EXERCISE OBJECTIVE:
Go through the material below and copy each line where the word "randomized" appears.

EXERCISE INPUTS:
/-- The wrong-output probability of the simulation, times the measure of the cylinder, is the measure of
the wrong-answer event inside the cylinder. [folklore] -/
theorem uniformProb_ne_mul_measureReal (M : OracleAlg Bool) (x : List Bool) (k : ℕ)
    (F : Finset (List Bool)) (τ : F → Bool) (c : Bool) :
    uniformProb k {y | runWith M x (coinAns M F τ x y) k [] ≠ some c} *
        randomOracleMeasure.real (oracleCylinder F τ) =
      randomOracleMeasure.real
        ({A | runWith M x (fun _ u => A.boolIndicator u) k [] ≠ some c} ∩ oracleCylinder F τ) := by
  have h1 := uniformProb_run_mul_measureReal M x k F τ c
  have hc : {y : List Bool | runWith M x (coinAns M F τ x y) k [] ≠ some c} =
      {y | runWith M x (coinAns M F τ x y) k [] = some c}ᶜ := by
    ext y; simp
  have hmeas : MeasurableSet
      {A : Set (List Bool) | runWith M x (fun _ u => A.boolIndicator u) k [] = some c} :=
    (isDetermined_runEvent M x k ∅ c).measurableSet
  have hsplit := measureReal_inter_add_sdiff (μ := randomOracleMeasure) (s := oracleCylinder F τ) hmeas
  have hdiff : oracleCylinder F τ \
      {A : Set (List Bool) | runWith M x (fun _ u => A.boolIndicator u) k [] = some c} =
      {A | runWith M x (fun _ u => A.boolIndicator u) k [] ≠ some c} ∩ oracleCylinder F τ := by
    ext A
    simp only [Set.mem_sdiff, Set.mem_setOf_eq, Set.mem_inter_iff]
    exact and_comm
  rw [hdiff, Set.inter_comm] at hsplit
  rw [hc, uniformProb_compl]
  linarith

/-! ### §4 The simple-function bound: few wrong answers on the tail event -/

/-- On a measurable set where the error fraction at length `n` is at most `c`, the wrong-answer events of
the `2ⁿ` inputs have total measure at most `2ⁿ·c` times the measure of the set (integrate the count).
[folklore] -/
theorem sum_measure_wrongAt_inter_le (L : Language Bool) (M : OracleAlg Bool) (q : Polynomial ℕ)
    {n : ℕ} {S : Set (Set (List Bool))} (hS : MeasurableSet S) {c : ℝ}
    (hbound : ∀ A ∈ S, err L M q A n ≤ c) :
    ∑ v : List.Vector Bool n, randomOracleMeasure (wrongAt L M q v.toList ∩ S) ≤
      ENNReal.ofReal (2 ^ n * c) * randomOracleMeasure S := by
  classical
  have hW : ∀ v : List.Vector Bool n, MeasurableSet (wrongAt L M q v.toList) :=
    fun v => measurableSet_wrongAt L M q v.toList
  calc ∑ v : List.Vector Bool n, randomOracleMeasure (wrongAt L M q v.toList ∩ S)
      = ∑ v : List.Vector Bool n,
          ∫⁻ A in S, (wrongAt L M q v.toList).indicator 1 A ∂randomOracleMeasure := by
        refine Finset.sum_congr rfl fun v _ => ?_
        rw [lintegral_indicator_one (hW v), Measure.restrict_apply (hW v)]
    _ = ∫⁻ A in S, ∑ v : List.Vector Bool n, (wrongAt L M q v.toList).indicator 1 A ∂randomOracleMeasure :=
        (lintegral_finsetSum _ fun v _ => measurable_one.indicator (hW v)).symm
    _ ≤ ∫⁻ _ in S, ENNReal.ofReal (2 ^ n * c) ∂randomOracleMeasure := by
        refine setLIntegral_mono' hS fun A hA => ?_
        have hsum : ∑ v : List.Vector Bool n,
            (wrongAt L M q v.toList).indicator (1 : Set (List Bool) → ℝ≥0∞) A =
            ((Finset.univ.filter fun v : List.Vector Bool n => A ∈ wrongAt L M q v.toList).card : ℝ≥0∞) := by
          rw [Finset.card_filter]
          push_cast
          refine Finset.sum_congr rfl fun v _ => ?_
          by_cases hv : A ∈ wrongAt L M q v.toList
          · simp [hv]
          · simp [hv]
        have hcard : (((Finset.univ.filter fun v : List.Vector Bool n =>
            A ∈ wrongAt L M q v.toList).card : ℕ) : ℝ) ≤ 2 ^ n * c := by
          have h := hbound A hA
          unfold err errFraction at h
          rw [div_le_iff₀ (by positivity)] at h
          have hset : (Finset.univ.filter fun v : List.Vector Bool n =>
                ans M q A v.toList ≠ some (L.boolIndicator v.toList)) =
              (Finset.univ.filter fun v : List.Vector Bool n => A ∈ wrongAt L M q v.toList) := by
            refine Finset.filter_congr fun v _ => ?_
            rw [mem_wrongAt_iff]
          rw [hset] at h
          linarith
        rw [hsum]
        calc (((Finset.univ.filter fun v : List.Vector Bool n => A ∈ wrongAt L M q v.toList).card : ℕ) : ℝ≥0∞)
            = ENNReal.ofReal (((Finset.univ.filter fun v : List.Vector Bool n =>
                A ∈ wrongAt L M q v.toList).card : ℕ) : ℝ) := (ENNReal.ofReal_natCast _).symm
          _ ≤ ENNReal.ofReal (2 ^ n * c) := ENNReal.ofReal_le_ofReal hcard
    _ = ENNReal.ofReal (2 ^ n * c) * randomOracleMeasure S := setLIntegral_const _ _

/-- Real form of `sum_measure_wrongAt_inter_le`. [folklore] -/
theorem sum_measureReal_wrongAt_inter_le (L : Language Bool) (M : OracleAlg Bool) (q : Polynomial ℕ)
    {n : ℕ} {S : Set (Set (List Bool))} (hS : MeasurableSet S) {c : ℝ} (hc : 0 ≤ c)
    (hbound : ∀ A ∈ S, err L M q A n ≤ c) :
    ∑ v : List.Vector Bool n, randomOracleMeasure.real (wrongAt L M q v.toList ∩ S) ≤
      2 ^ n * c * randomOracleMeasure.real S := by
  have h := sum_measure_wrongAt_inter_le L M q hS hbound
  have hne : ∀ v : List.Vector Bool n, randomOracleMeasure (wrongAt L M q v.toList ∩ S) ≠ ⊤ :=
    fun v => measure_ne_top _ _
  have h2 := ENNReal.toReal_mono
    (ENNReal.mul_ne_top ENNReal.ofReal_ne_top (measure_ne_top _ _)) h
  rw [ENNReal.toReal_sum (fun v _ => hne v), ENNReal.toReal_mul,
    ENNReal.toReal_ofReal (mul_nonneg (by positivity) hc)] at h2
  simpa only [measureReal_def] using h2


/-! ### §5a The parametrised lift of a randomized algorithm (adapted from `AvgFaceBeyondPriorNecessary.lean`) -/

section ParamLift

variable {β Γ₁ : Type}

/-- Lift of a randomized algorithm on strings to parametrised inputs `(x, 1ⁿ)`, ignoring `n`.
[cite: BogdanovTrevisan2006, §2.3] -/
def paramLift (A : RandAlg (List Bool) β) : RandAlg (List Bool × ℕ) β where
  run p r := A.run p.1 r
  coinLen := A.coinLen

-- adapted from Summits/QuantumAdvantage/QuantumAdvantage/Theorems/AvgFaceBeyondPrior/Negative/AvgFaceBeyondPriorNecessary.lean
/-- Output distribution of the lift = that of `A` on `x` (coin-oblivious `A` with an exactly polynomial
coin budget). [cite: BogdanovTrevisan2006, §2.3] -/
theorem outputPMF_paramLift (A : RandAlg (List Bool) β)
    (hq : ∃ q : Polynomial ℕ, ∀ n, A.coinLen n = q.eval n)
    (hobl : ∀ x r, A.run x r = A.run x (r.take (A.coinLen x.length))) (x : List Bool) (n : ℕ) :
    (paramLift A).outputPMF paramEnc (x, n) = A.outputPMF id x := by
  obtain ⟨q, hq⟩ := hq
  have hlen : x.length ≤ (paramEnc (x, n)).length := by
    simp only [paramEnc, length_boolPair]
    omega
  have hle : A.coinLen x.length ≤ A.coinLen (paramEnc (x, n)).length := by
    rw [hq, hq]
    exact polynomial_eval_mono q hlen
  simp only [RandAlg.outputPMF, paramLift, id]
  have h1 :
      (fun r : List.Vector Bool (A.coinLen (paramEnc (x, n)).length) => A.run x r.toList) =
      (fun s : List Bool => A.run x s) ∘ fun r => r.toList.take (A.coinLen x.length) := by
    funext r
    exact hobl x r.toList
  have h2 : (fun r : List.Vector Bool (A.coinLen x.length) => A.run x r.toList) =
      (fun s : List Bool => A.run x s) ∘ List.Vector.toList := rfl
  rw [h1, h2, ← PMF.map_comp, ← PMF.map_comp, map_take_uniformOfFintype_vector hle]

/-- Probabilities under the lift. [folklore] -/
theorem pr_paramLift (A : RandAlg (List Bool) β)
    (hq : ∃ q : Polynomial ℕ, ∀ n, A.coinLen n = q.eval n)
    (hobl : ∀ x r, A.run x r = A.run x (r.take (A.coinLen x.length))) (x : List Bool) (n : ℕ)
    (E : Set β) : (paramLift A).pr paramEnc (x, n) E = A.pr id x E := by
  simp only [RandAlg.pr, outputPMF_paramLift A hq hobl]

/-- The lift is probabilistic polynomial time: dropping the unary parameter, `(⟨x, 1ⁿ⟩, r) ↦ (x, r)`, is
computed by the tree's `dropParamsMachine` in `|input|` steps, then compose. [cite: AroraBarak2009, Thm. 2.8 (proof)] -/
theorem isPolyTime_paramLift {eb : β → List Γ₁} {A : RandAlg (List Bool) β}
    (hA : A.IsPolyTime id eb) : (paramLift A).IsPolyTime paramEnc eb := by
  have hdrop : PolyTimeComputable (fun p : (List Bool × ℕ) × List Bool => boolPair (paramEnc p.1) p.2)
      (Function.uncurry boolPair) (fun p : (List Bool × ℕ) × List Bool => (p.1.1, p.2)) := by
    refine ⟨Polynomial.X, dropParamsMachine, fun p => ?_⟩
    simp only [Polynomial.eval_X, paramEnc, Function.uncurry]
    exact outputsWithin_dropParamsMachine p.1.1 _ p.2
  exact ⟨PolyTimeComputable.comp_holds hA.1 hdrop, hA.2⟩

end ParamLift

end StubAlmostAvgPHeur

end Summit.QuantumAdvantage.QuantumAdvantage.Cruxes.RandomOracleHeurSeparation.Birth

end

ANSWER FOR THE TASK:
/-! ### §5a The parametrised lift of a randomized algorithm (adapted from `AvgFaceBeyondPriorNecessary.lean`) -/
/-- Lift of a randomized algorithm on strings to parametrised inputs `(x, 1ⁿ)`, ignoring `n`.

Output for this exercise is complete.